You recommend ranking law school faculties by Google Scholar citation count. Why do you think this is generally a better option than The Leither Score and other impact measurement systems?
GL: I don’t know if Google Scholar is better than the Leiter score, but it does have some significant advantages. Google Scholar picks up citations in social science journals and books, whereas the Leiter score reflects only citations in the journals and law reviews database of Westlaw. Also, once a faculty member sets up a profile, Google Scholar automatically calculates citations and adds recently published articles. It is easy to track citations over time. The Leiter method requires manual searches and a lot of labor to weed out false positives. A Google Scholar citation count is completely transparent; anyone can verify it easily. A Leiter count is more opaque.
What is needed for Google Scholar citation counts to be effectively employed as a metric for the impact of legal scholarship?

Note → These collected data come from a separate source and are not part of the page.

/-
Copyright (c) 2026 the pub-hodgecm-mathlib formalisation cell (harness21).  Prover seat hodgecm-mathlib-K2Liu-p13 (g2), Track B «K2-LIT»,
#184♮ = hLiu418 = `stmt-HodgeConjecture-24832`; Road I v3 organ U1-CT-ind STAGE 2 (Q2), file F7: the E1 DICTIONARY of term 1 (★ E1 `summable_borelSection_two`'s `hF`, parameter `s + ½`).
-/
import Summits.HodgeConjecture.HodgeConjecture.Theorems.K2LiuKlingenCellOneLeviLaw           -- ★ F5-d: `apply_transport_klingenLevi_of_upper_mul`, `detDelta_transport_klingenLevi_of_upper`
import Summits.HodgeConjecture.HodgeConjecture.Theorems.K2LiuKlingenCellOneEisensteinU      -- ★ F5-f: `klingenLevi_one_mul`
import Summits.HodgeConjecture.HodgeConjecture.Theorems.K2LiuKlingenUnipotentAdelicChart    -- ★ F5-i: `continuous_nKlingenM`-style matrix continuity tools
import Summits.HodgeConjecture.HodgeConjecture.Theorems.K2E1BorelEisensteinGodementU2       -- ★ E1 (K2E1): `summable_borelSection_two` (Godement's criterion on `U(J₂)`)
import HarnessLib

/-!
# Crux `HLiu418`, Road I v3, organ U1 stage 2 (Q2), file F7: THE RESTRICTED SECTION OF TERM 1 IN E1's CURRENCY —
# `S_h(b g) = χ(u)·(√‖u‖)^{2(s+½)+1}·S_h(g)` (`b₁₀ = 0`, `u = b₀₀`) and Godement's criterion: `Σ_q ‖S_h(γ̃_q g)‖ < ∞` for `re s > 0`

Cell `hodgecm-mathlib`, crux item hLiu418 = `stmt-HodgeConjecture-24832`; squad K2 ∕ K2Liu; LEAD F0P6-plan (g14), co-dealer K2E5-plan (g7); prover K2Liu-p13 (g2).
THEOREMS ONLY (no `def`, no instance, no notation, no named-fact hypothesis, no `sorry`); lane `--supports stmt-HodgeConjecture-24832 --as helper` (count-neutral).
THE K2Liu ∕ K2E1 DICTIONARY for term 1 of `E_Q` (★ F5-f `tsum_cellOne_eq_eisensteinSeriesU`): `S_h(y) = f(Ψ(jAdelic₄ m_Q^𝔸(1, (jAdelic 2)⁻¹ y)) · h)`, `f` a Siegel section of
K2Liu's `I_Δ(s, χ)` (`χ(det_Δ)|det_Δ|^{s + n/2}`, `n = 2`).  By ★ F5-d, `det_Δ(Ψ(m_Q(1,b))) = b₀₀`, so
* **`restrictedSection_borel_law`**: `S_h(b·g) = χ(u)·(√‖u‖_𝔸)^{2(s+½)+1}·S_h(g)` for `b₁₀ = 0`, `u = b₀₀` — EXACTLY the hypothesis `hF` of ★ E1 `summable_borelSection_two` at the
  parameter `s + ½` (the unfolding of ★ `siegelDeltaCharacter = chiDet · modDelta^{2s+n}`, `chiDet = χ(u)`, `modDelta = √‖u‖`);
* `continuous_restrictedSection` (clause (T1) BY VALUE, matrix level);
* **`summable_restrictedSection`**: for `χ` unitary and `0 < re s`, `Σ_{q ∈ B(L⁺)\U(J₂)(L⁺)} ‖S_h(toAdelic (out q) · g)‖ < ∞` for every `g` (★ E1 `summable_borelSection_two`, `½ < re(s+½)`) —
  GODEMENT CONVERGENCE OF TERM 1 of `E_Q` (`(∫β)·eisensteinSeriesU S_h`, ★ F5-f) on `re s > 0`, independently of (H).
[MoeglinWaldspurger1995, II.1.5, II.1.7], [Tan1999, §1], [Liu2021, §B.3 p. 101], [Garrett2018, §3.10].
HONEST LABEL.  Count-neutral helper: `HC_CM` is proved only modulo the 7 printed citations (2 remaining named inputs: hLiu418 = `stmt-HodgeConjecture-24832`,
h413 = `stmt-HodgeConjecture-24833`) until rung 0 closes.
-/

set_option autoImplicit false
set_option linter.dupNamespace false -- the mandated namespace repeats `HodgeConjecture.HodgeConjecture`

noncomputable section

open scoped Matrix
open NumberField IsDedekindDomain MulAction

namespace Summit.HodgeConjecture.HodgeConjecture.Cruxes.HLiu418.K2LiuKlingenRestrictedSectionE1Law

open Literature.NumberTheory.Automorphic Literature.NumberTheory.Automorphic.UnitaryGroup
open Literature.NumberTheory.GelbartRogawski1991 Literature.NumberTheory.GelbartRogawski1991.GRConstruction
open Literature.NumberTheory.GaloisRepresentations
open Literature.NumberTheory.K2Lit.SiegelDoubled
open Summit.HodgeConjecture.HodgeConjecture.Cruxes.HLiu418.K2LiuDoubledUTwoTwoBorelFrame
open Summit.HodgeConjecture.HodgeConjecture.Cruxes.HLiu418.K2LiuKlingenParabolicDefs
open Summit.HodgeConjecture.HodgeConjecture.Cruxes.HLiu418.K2LiuKlingenUnipotentAdelicDefs
open Summit.HodgeConjecture.HodgeConjecture.Cruxes.HLiu418.K2LiuKlingenCellOneLeviLaw
open Summit.HodgeConjecture.HodgeConjecture.Cruxes.HLiu418.K2LiuKlingenCellOneEisensteinU (klingenLevi_one_mul)
open Summit.HodgeConjecture.HodgeConjecture.Cruxes.HLiu418.K2LiuSiegelDoubledLeviMatrix (conjAdele_conjAdele')
open Summit.HodgeConjecture.HodgeConjecture.Cruxes.H413.K2E1BorelEisensteinGodementU2 (summable_borelSection_two)
open UnitaryDualPair

variable {L : Type} [Field L] [NumberField L] [IsCMField L]
variable {N M : ℕ} {e : Fin N × Fin M ≃ Fin 2}
  {dV : Fin N → L} {hdV : ∀ i, IsCMField.complexConj L (dV i) = dV i}
  {dW : Fin M → L} {hdW : ∀ i, IsCMField.complexConj L (dW i) = dW i}

section Transport

variable {SA : GL (Fin (2 + 2)) (AdeleRing (𝓞 L) L)}
  {Ψ : (quasiSplit (Fp L) L (IsCMField.complexConj L) (2 + 2)).Adelic ≃ₜ* HA L e dV hdV dW hdW} {X Y : Matrix (Fin 2) (Fin 2) (Fp L)} {a : Fp L}
  (hΨ : ∀ g : (quasiSplit (Fp L) L (IsCMField.complexConj L) (2 + 2)).Adelic,
    (((Ψ g : HA L e dV hdV dW hdW) : GL (Fin (2 + 2)) (AdeleRing (𝓞 L) L)) : Matrix (Fin (2 + 2)) (Fin (2 + 2)) (AdeleRing (𝓞 L) L)) =
      (SA : Matrix (Fin (2 + 2)) (Fin (2 + 2)) (AdeleRing (𝓞 L) L)) *
        ((adelicVal (Fp L) L (IsCMField.complexConj L) (2 + 2) _ g : GL (Fin (2 + 2)) (AdeleRing (𝓞 L) L)) :
          Matrix (Fin (2 + 2)) (Fin (2 + 2)) (AdeleRing (𝓞 L) L)) *
        ((SA⁻¹ : GL (Fin (2 + 2)) (AdeleRing (𝓞 L) L)) : Matrix (Fin (2 + 2)) (Fin (2 + 2)) (AdeleRing (𝓞 L) L)))
  (ha : a + a = 1)
  (hSA : Matrix.reindex (e₂ (n := 2)).symm (e₂ (n := 2)).symm (SA : Matrix (Fin (2 + 2)) (Fin (2 + 2)) (AdeleRing (𝓞 L) L)) =
    Matrix.fromBlocks (1 : Matrix (Fin 2) (Fin 2) (AdeleRing (𝓞 L) L)) (X.map ((algebraMap L (AdeleRing (𝓞 L) L)).comp (algebraMap (Fp L) L))) 1
      (-(X.map ((algebraMap L (AdeleRing (𝓞 L) L)).comp (algebraMap (Fp L) L)))))
  (hSAi : Matrix.reindex (e₂ (n := 2)).symm (e₂ (n := 2)).symm ((SA⁻¹ : GL (Fin (2 + 2)) (AdeleRing (𝓞 L) L)) : Matrix (Fin (2 + 2)) (Fin (2 + 2)) (AdeleRing (𝓞 L) L)) =
    Matrix.fromBlocks ((a • (1 : Matrix (Fin 2) (Fin 2) (Fp L))).map ((algebraMap L (AdeleRing (𝓞 L) L)).comp (algebraMap (Fp L) L)))
      ((a • (1 : Matrix (Fin 2) (Fin 2) (Fp L))).map ((algebraMap L (AdeleRing (𝓞 L) L)).comp (algebraMap (Fp L) L)))
      (Y.map ((algebraMap L (AdeleRing (𝓞 L) L)).comp (algebraMap (Fp L) L)))
      (-(Y.map ((algebraMap L (AdeleRing (𝓞 L) L)).comp (algebraMap (Fp L) L)))))
  (hΨP : ∀ b : (quasiSplit (Fp L) L (IsCMField.complexConj L) (2 + 2)).Adelic,
    ((adelicVal (Fp L) L (IsCMField.complexConj L) (2 + 2) _ b : GL (Fin (2 + 2)) (AdeleRing (𝓞 L) L)) :
        Matrix (Fin (2 + 2)) (Fin (2 + 2)) (AdeleRing (𝓞 L) L)).BlockTriangular id →
      IsSiegelDelta L e dV hdV dW hdW (Ψ b))

/-- the letter `(jAdelic 2)⁻¹ y` has the matrix `y.1`. [cite: Mok2014, §1 Notation p. 5] -/
theorem coe_jAdelic_two_symm (y : (quasiSplit (Fp L) L (IsCMField.complexConj L) 2).Adelic) :
    (((jAdelic L 2).symm y : unitaryGroupOfForm (conjAdele (Fp L) L (IsCMField.complexConj L)) ((StdForm.antidiagonal 2).over (AdeleRing (𝓞 L) L))) : GL (Fin 2) (AdeleRing (𝓞 L) L)) =
      (y.1 : GL (Fin 2) (AdeleRing (𝓞 L) L)) := by
  rw [← adelicVal_jAdelic L 2 ((jAdelic L 2).symm y), MulEquiv.apply_symm_apply, adelicVal_apply]

include hΨ ha hSA hSAi hΨP in
/-- **THE BOREL LAW OF THE RESTRICTED SECTION IN E1's CURRENCY** (★ E1 `summable_borelSection_two`'s `hF` at the parameter `s + ½`): for `b, g ∈ U(J₂)(𝔸_{L⁺})`,
`u ∈ 𝔸_L^×` with `b₁₀ = 0`, `u = b₀₀`: `S_h(b g) = χ(u)·(√‖u‖)^{2(s+½)+1}·S_h(g)` (★ F5-d + the unfolding of ★ `siegelDeltaCharacter`).
[cite: MoeglinWaldspurger1995, II.1.7] [cite: Tan1999, §1] [cite: Liu2021, §B.3 p. 101] -/
theorem restrictedSection_borel_law {χ : HeckeCharacter L} {s : ℂ} {f : HA L e dV hdV dW hdW → ℂ} (hf : IsSiegelDeltaSection L e dV hdV dW hdW χ s f) (h : HA L e dV hdV dW hdW)
    (b g : (quasiSplit (Fp L) L (IsCMField.complexConj L) 2).Adelic) (u : (AdeleRing (𝓞 L) L)ˣ) (hb : ((b.1 : GL (Fin 2) (AdeleRing (𝓞 L) L)) : Matrix (Fin 2) (Fin 2) (AdeleRing (𝓞 L) L)) 1 0 = 0) (hu : (u : AdeleRing (𝓞 L) L) = ((b.1 : GL (Fin 2) (AdeleRing (𝓞 L) L)) : Matrix (Fin 2) (Fin 2) (AdeleRing (𝓞 L) L)) 0 0) :
    f (Ψ (jAdelic L 4 (klingenLevi (AdeleRing (𝓞 L) L) (conjAdele (Fp L) L (IsCMField.complexConj L)) (conjAdele_conjAdele' L) 1 ((jAdelic L 2).symm (b * g)))) * h) = ((χ u : ℂˣ) : ℂ) * ((Real.sqrt (ideleNorm u) : ℝ) : ℂ) ^ (2 * (s + 1 / 2) + 1) * f (Ψ (jAdelic L 4 (klingenLevi (AdeleRing (𝓞 L) L) (conjAdele (Fp L) L (IsCMField.complexConj L)) (conjAdele_conjAdele' L) 1 ((jAdelic L 2).symm g))) * h) := by
  have hbA : ((((jAdelic L 2).symm b : unitaryGroupOfForm (conjAdele (Fp L) L (IsCMField.complexConj L)) ((StdForm.antidiagonal 2).over (AdeleRing (𝓞 L) L))) : GL (Fin 2) (AdeleRing (𝓞 L) L)) :
      Matrix (Fin 2) (Fin 2) (AdeleRing (𝓞 L) L)) 1 0 = 0 := by rw [coe_jAdelic_two_symm]; exact hb
  rw [map_mul (jAdelic L 2).symm, klingenLevi_one_mul, map_mul, map_mul, mul_assoc,
    apply_transport_klingenLevi_of_upper_mul hΨP hf 1 hbA]
  congr 1
  -- unfold the inducing character at `p = Ψ(m_Q(1, b))`: `det_Δ p = b₀₀ = u`
  have hdet : detDelta L e dV hdV dW hdW (Ψ (jAdelic L 4 (klingenLevi (AdeleRing (𝓞 L) L) (conjAdele (Fp L) L (IsCMField.complexConj L)) (conjAdele_conjAdele' L) 1 ((jAdelic L 2).symm b)))) = (u : AdeleRing (𝓞 L) L) := by
    rw [detDelta_transport_klingenLevi_of_upper hΨ ha hSA hSAi 1 hbA, Units.val_one, one_mul, coe_jAdelic_two_symm, hu]
  have hunit : IsUnit (detDelta L e dV hdV dW hdW (Ψ (jAdelic L 4 (klingenLevi (AdeleRing (𝓞 L) L) (conjAdele (Fp L) L (IsCMField.complexConj L)) (conjAdele_conjAdele' L) 1 ((jAdelic L 2).symm b))))) := by rw [hdet]; exact u.isUnit
  have hunit_eq : hunit.unit = u := Units.ext (by rw [IsUnit.unit_spec, hdet])
  unfold siegelDeltaCharacter chiDet modDelta
  rw [dif_pos hunit, dif_pos hunit, hunit_eq]
  congr 1
  push_cast
  ring_nf

/-- `m_Q(1, v⁻¹) = m_Q(1, v)⁻¹` (★ F1 `klingenLevi_mul`). [cite: Xiong2013, §7 Lemma 7.1] -/
theorem klingenLevi_one_inv {R : Type*} [CommRing R] {σ : R →+* R} (hσ : ∀ x, σ (σ x) = x) (v : unitaryGroupOfForm σ ((StdForm.antidiagonal 2).over R)) :
    klingenLevi R σ hσ 1 v⁻¹ = (klingenLevi R σ hσ 1 v)⁻¹ :=
  (inv_eq_of_mul_eq_one_right (by rw [klingenLevi_mul, mul_one, mul_inv_cancel, klingenLevi_one])).symm

include hΨ in
/-- **the restricted section is continuous in `y`** (matrix level through clause (T1): `Ψ(m_Q(1, j₂⁻¹ y))` and its inverse have matrices `SA·m_Q(1, y^{±1})·SA⁻¹`).
[cite: MoeglinWaldspurger1995, II.1.5] -/
theorem continuous_restrictedSection {f : HA L e dV hdV dW hdW → ℂ} (hfc : Continuous f) (h : HA L e dV hdV dW hdW) :
    Continuous fun y : (quasiSplit (Fp L) L (IsCMField.complexConj L) 2).Adelic => f (Ψ (jAdelic L 4 (klingenLevi (AdeleRing (𝓞 L) L) (conjAdele (Fp L) L (IsCMField.complexConj L)) (conjAdele_conjAdele' L) 1 ((jAdelic L 2).symm y))) * h) := by
  refine hfc.comp (Continuous.mul ?_ continuous_const)
  -- continuity of `y ↦ Ψ(jAdelic (m_Q(1, j₂⁻¹ y)))` into `H(𝔸)` at matrix level
  have hval : ∀ y : (quasiSplit (Fp L) L (IsCMField.complexConj L) 2).Adelic, Continuous fun y' : (quasiSplit (Fp L) L (IsCMField.complexConj L) 2).Adelic =>
      klingenLeviM (AdeleRing (𝓞 L) L) (conjAdele (Fp L) L (IsCMField.complexConj L)) 1 ((jAdelic L 2).symm y') := by
    intro _
    refine continuous_matrix fun i j => ?_
    have hB : Continuous fun y' : (quasiSplit (Fp L) L (IsCMField.complexConj L) 2).Adelic => (((((jAdelic L 2).symm y' : unitaryGroupOfForm (conjAdele (Fp L) L (IsCMField.complexConj L)) ((StdForm.antidiagonal 2).over (AdeleRing (𝓞 L) L))) :
        GL (Fin 2) (AdeleRing (𝓞 L) L)) : Matrix (Fin 2) (Fin 2) (AdeleRing (𝓞 L) L))) := by
      simp_rw [coe_jAdelic_two_symm]
      exact Units.continuous_val.comp continuous_subtype_val
    fin_cases i <;> fin_cases j <;> simp [klingenLeviM] <;> first | exact continuous_const | exact (hB.matrix_elem _ _)
  refine continuous_induced_rng.2 (Units.continuous_iff.2 ⟨?_, ?_⟩)
  · have hm : ∀ y : (quasiSplit (Fp L) L (IsCMField.complexConj L) 2).Adelic, (((Ψ (jAdelic L 4 (klingenLevi (AdeleRing (𝓞 L) L) (conjAdele (Fp L) L (IsCMField.complexConj L)) (conjAdele_conjAdele' L) 1 ((jAdelic L 2).symm y))) : HA L e dV hdV dW hdW) : GL (Fin (2 + 2)) (AdeleRing (𝓞 L) L)) : Matrix (Fin (2 + 2)) (Fin (2 + 2)) (AdeleRing (𝓞 L) L)) =
        (SA : Matrix (Fin (2 + 2)) (Fin (2 + 2)) (AdeleRing (𝓞 L) L)) * klingenLeviM (AdeleRing (𝓞 L) L) (conjAdele (Fp L) L (IsCMField.complexConj L)) 1 ((jAdelic L 2).symm y) *
          ((SA⁻¹ : GL (Fin (2 + 2)) (AdeleRing (𝓞 L) L)) : Matrix (Fin (2 + 2)) (Fin (2 + 2)) (AdeleRing (𝓞 L) L)) := fun y => by
      rw [hΨ, coe_adelicVal_jAdelic, coe_klingenLevi]
    exact ((continuous_const.mul (hval 1)).mul continuous_const).congr fun y => (hm y).symm
  · have hm : ∀ y : (quasiSplit (Fp L) L (IsCMField.complexConj L) 2).Adelic, (((((Ψ (jAdelic L 4 (klingenLevi (AdeleRing (𝓞 L) L) (conjAdele (Fp L) L (IsCMField.complexConj L)) (conjAdele_conjAdele' L) 1 ((jAdelic L 2).symm y))) : HA L e dV hdV dW hdW) : GL (Fin (2 + 2)) (AdeleRing (𝓞 L) L)))⁻¹ : GL (Fin (2 + 2)) (AdeleRing (𝓞 L) L)) :
          Matrix (Fin (2 + 2)) (Fin (2 + 2)) (AdeleRing (𝓞 L) L)) =
        (SA : Matrix (Fin (2 + 2)) (Fin (2 + 2)) (AdeleRing (𝓞 L) L)) * klingenLeviM (AdeleRing (𝓞 L) L) (conjAdele (Fp L) L (IsCMField.complexConj L)) 1 ((jAdelic L 2).symm y⁻¹) *
          ((SA⁻¹ : GL (Fin (2 + 2)) (AdeleRing (𝓞 L) L)) : Matrix (Fin (2 + 2)) (Fin (2 + 2)) (AdeleRing (𝓞 L) L)) := fun y => by
      rw [← Subgroup.coe_inv, ← map_inv Ψ, ← map_inv (jAdelic L 4), ← klingenLevi_one_inv (conjAdele_conjAdele' L), ← map_inv (jAdelic L 2).symm, hΨ,
        coe_adelicVal_jAdelic, coe_klingenLevi]
    exact ((continuous_const.mul ((hval 1).comp continuous_inv)).mul continuous_const).congr fun y => (hm y).symm

include hΨ ha hSA hSAi hΨP in
/-- **(Q2) F7 — GODEMENT CONVERGENCE OF TERM 1 OF `E_Q` ON `re s > 0`** (★ E1 `summable_borelSection_two` at the parameter `s + ½`): for `χ` unitary, `0 < re s`,
`f` a continuous Siegel section of `I_Δ(s,χ)` and `h ∈ H(𝔸)`, the E1 terms of ★ F5-f's `eisensteinSeriesU S_h g` are absolutely summable for every `g ∈ U(J₂)(𝔸_{L⁺})`.
[cite: MoeglinWaldspurger1995, II.1.5] [cite: Garrett2018, §3.10] -/
theorem summable_restrictedSection (χ : HeckeCharacter L) (hχ : χ.IsUnitary) {s : ℂ} (hs : 0 < s.re)
    {f : HA L e dV hdV dW hdW → ℂ} (hf : IsSiegelDeltaSection L e dV hdV dW hdW χ s f) (hfc : Continuous f) (h : HA L e dV hdV dW hdW) (g : (quasiSplit (Fp L) L (IsCMField.complexConj L) 2).Adelic) :
    Summable fun q : Quotient (orbitRel
        ↥(borelU ((IsCMField.complexConj L : L ≃ₐ[Fp L] L) : L →+* L) ((StdForm.antidiagonal 2).over L))
        ↥(unitaryGroupOfForm ((IsCMField.complexConj L : L ≃ₐ[Fp L] L) : L →+* L) ((StdForm.antidiagonal 2).over L))) =>
      ‖f (Ψ (jAdelic L 4 (klingenLevi (AdeleRing (𝓞 L) L) (conjAdele (Fp L) L (IsCMField.complexConj L)) (conjAdele_conjAdele' L) 1 ((jAdelic L 2).symm ((quasiSplit (Fp L) L (IsCMField.complexConj L) 2).toAdelic (Quotient.out q) * g)))) * h)‖ := by
  have hs' : (1 : ℝ) / 2 < (s + 1 / 2).re := by
    simp only [Complex.add_re, Complex.div_ofNat_re, Complex.one_re]; linarith
  exact summable_borelSection_two L χ hχ (s + 1 / 2) hs' (F := fun y : (quasiSplit (Fp L) L (IsCMField.complexConj L) 2).Adelic => f (Ψ (jAdelic L 4 (klingenLevi (AdeleRing (𝓞 L) L) (conjAdele (Fp L) L (IsCMField.complexConj L)) (conjAdele_conjAdele' L) 1 ((jAdelic L 2).symm y))) * h)) (continuous_restrictedSection hΨ hfc h)
    (fun b g' u hb hu => restrictedSection_borel_law hΨ ha hSA hSAi hΨP hf h b g' u hb hu) g

end Transport

end Summit.HodgeConjecture.HodgeConjecture.Cruxes.HLiu418.K2LiuKlingenRestrictedSectionE1Law

end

GL: A librarian at each law school should set up a Google Scholar profile for his or her school that includes the tenured faculty. Setting up the profile is easy and only takes a few hours. I explain the steps in my article, “Measuring Scholarly Impact: A Guide for Law School Administrators and Legal Scholars,” 165 U. Pa. L. Rev. Online 165 (2017). Once the profile is created, the librarian will need to spend a little time each year to make sure the faculty list is updated. If all of the research-oriented law schools created a Google Scholar profile, we would have a wealth of information that would facilitate research on the impact of legal scholarship.
In your article, you discuss the possibility of field bias in citation counts. What steps should law schools take to avoid field bias in citations when comparing faculty at the individual and group level?
GL: Scholars who write in high-citation fields like constitutional law are more likely to be cited than those who write in low-citation fields like family law or tax law. In comparing law schools, field bias may not be that important since most law schools have faculty across the various sub-disciplines. But in assessing individual faculty, field bias is significant. You wouldn’t want to compare a family law scholar to a con law scholar. To compare apples to apples, a dean should assess a family law scholar by comparing his or her citation count to those of other family law scholars.
GL: I haven’t conducted a survey, so I can’t say for certain. SSRN downloads receive a lot of attention. Periodically, Greg Sisk ranks the top third of law schools based on Leiter score, and his ranking receives a lot of attention. That said, I’m not sure that many law schools incorporate quantitative metrics into important decisions like lateral hiring. Journal placement still looms large. In my view, that’s unfortunate.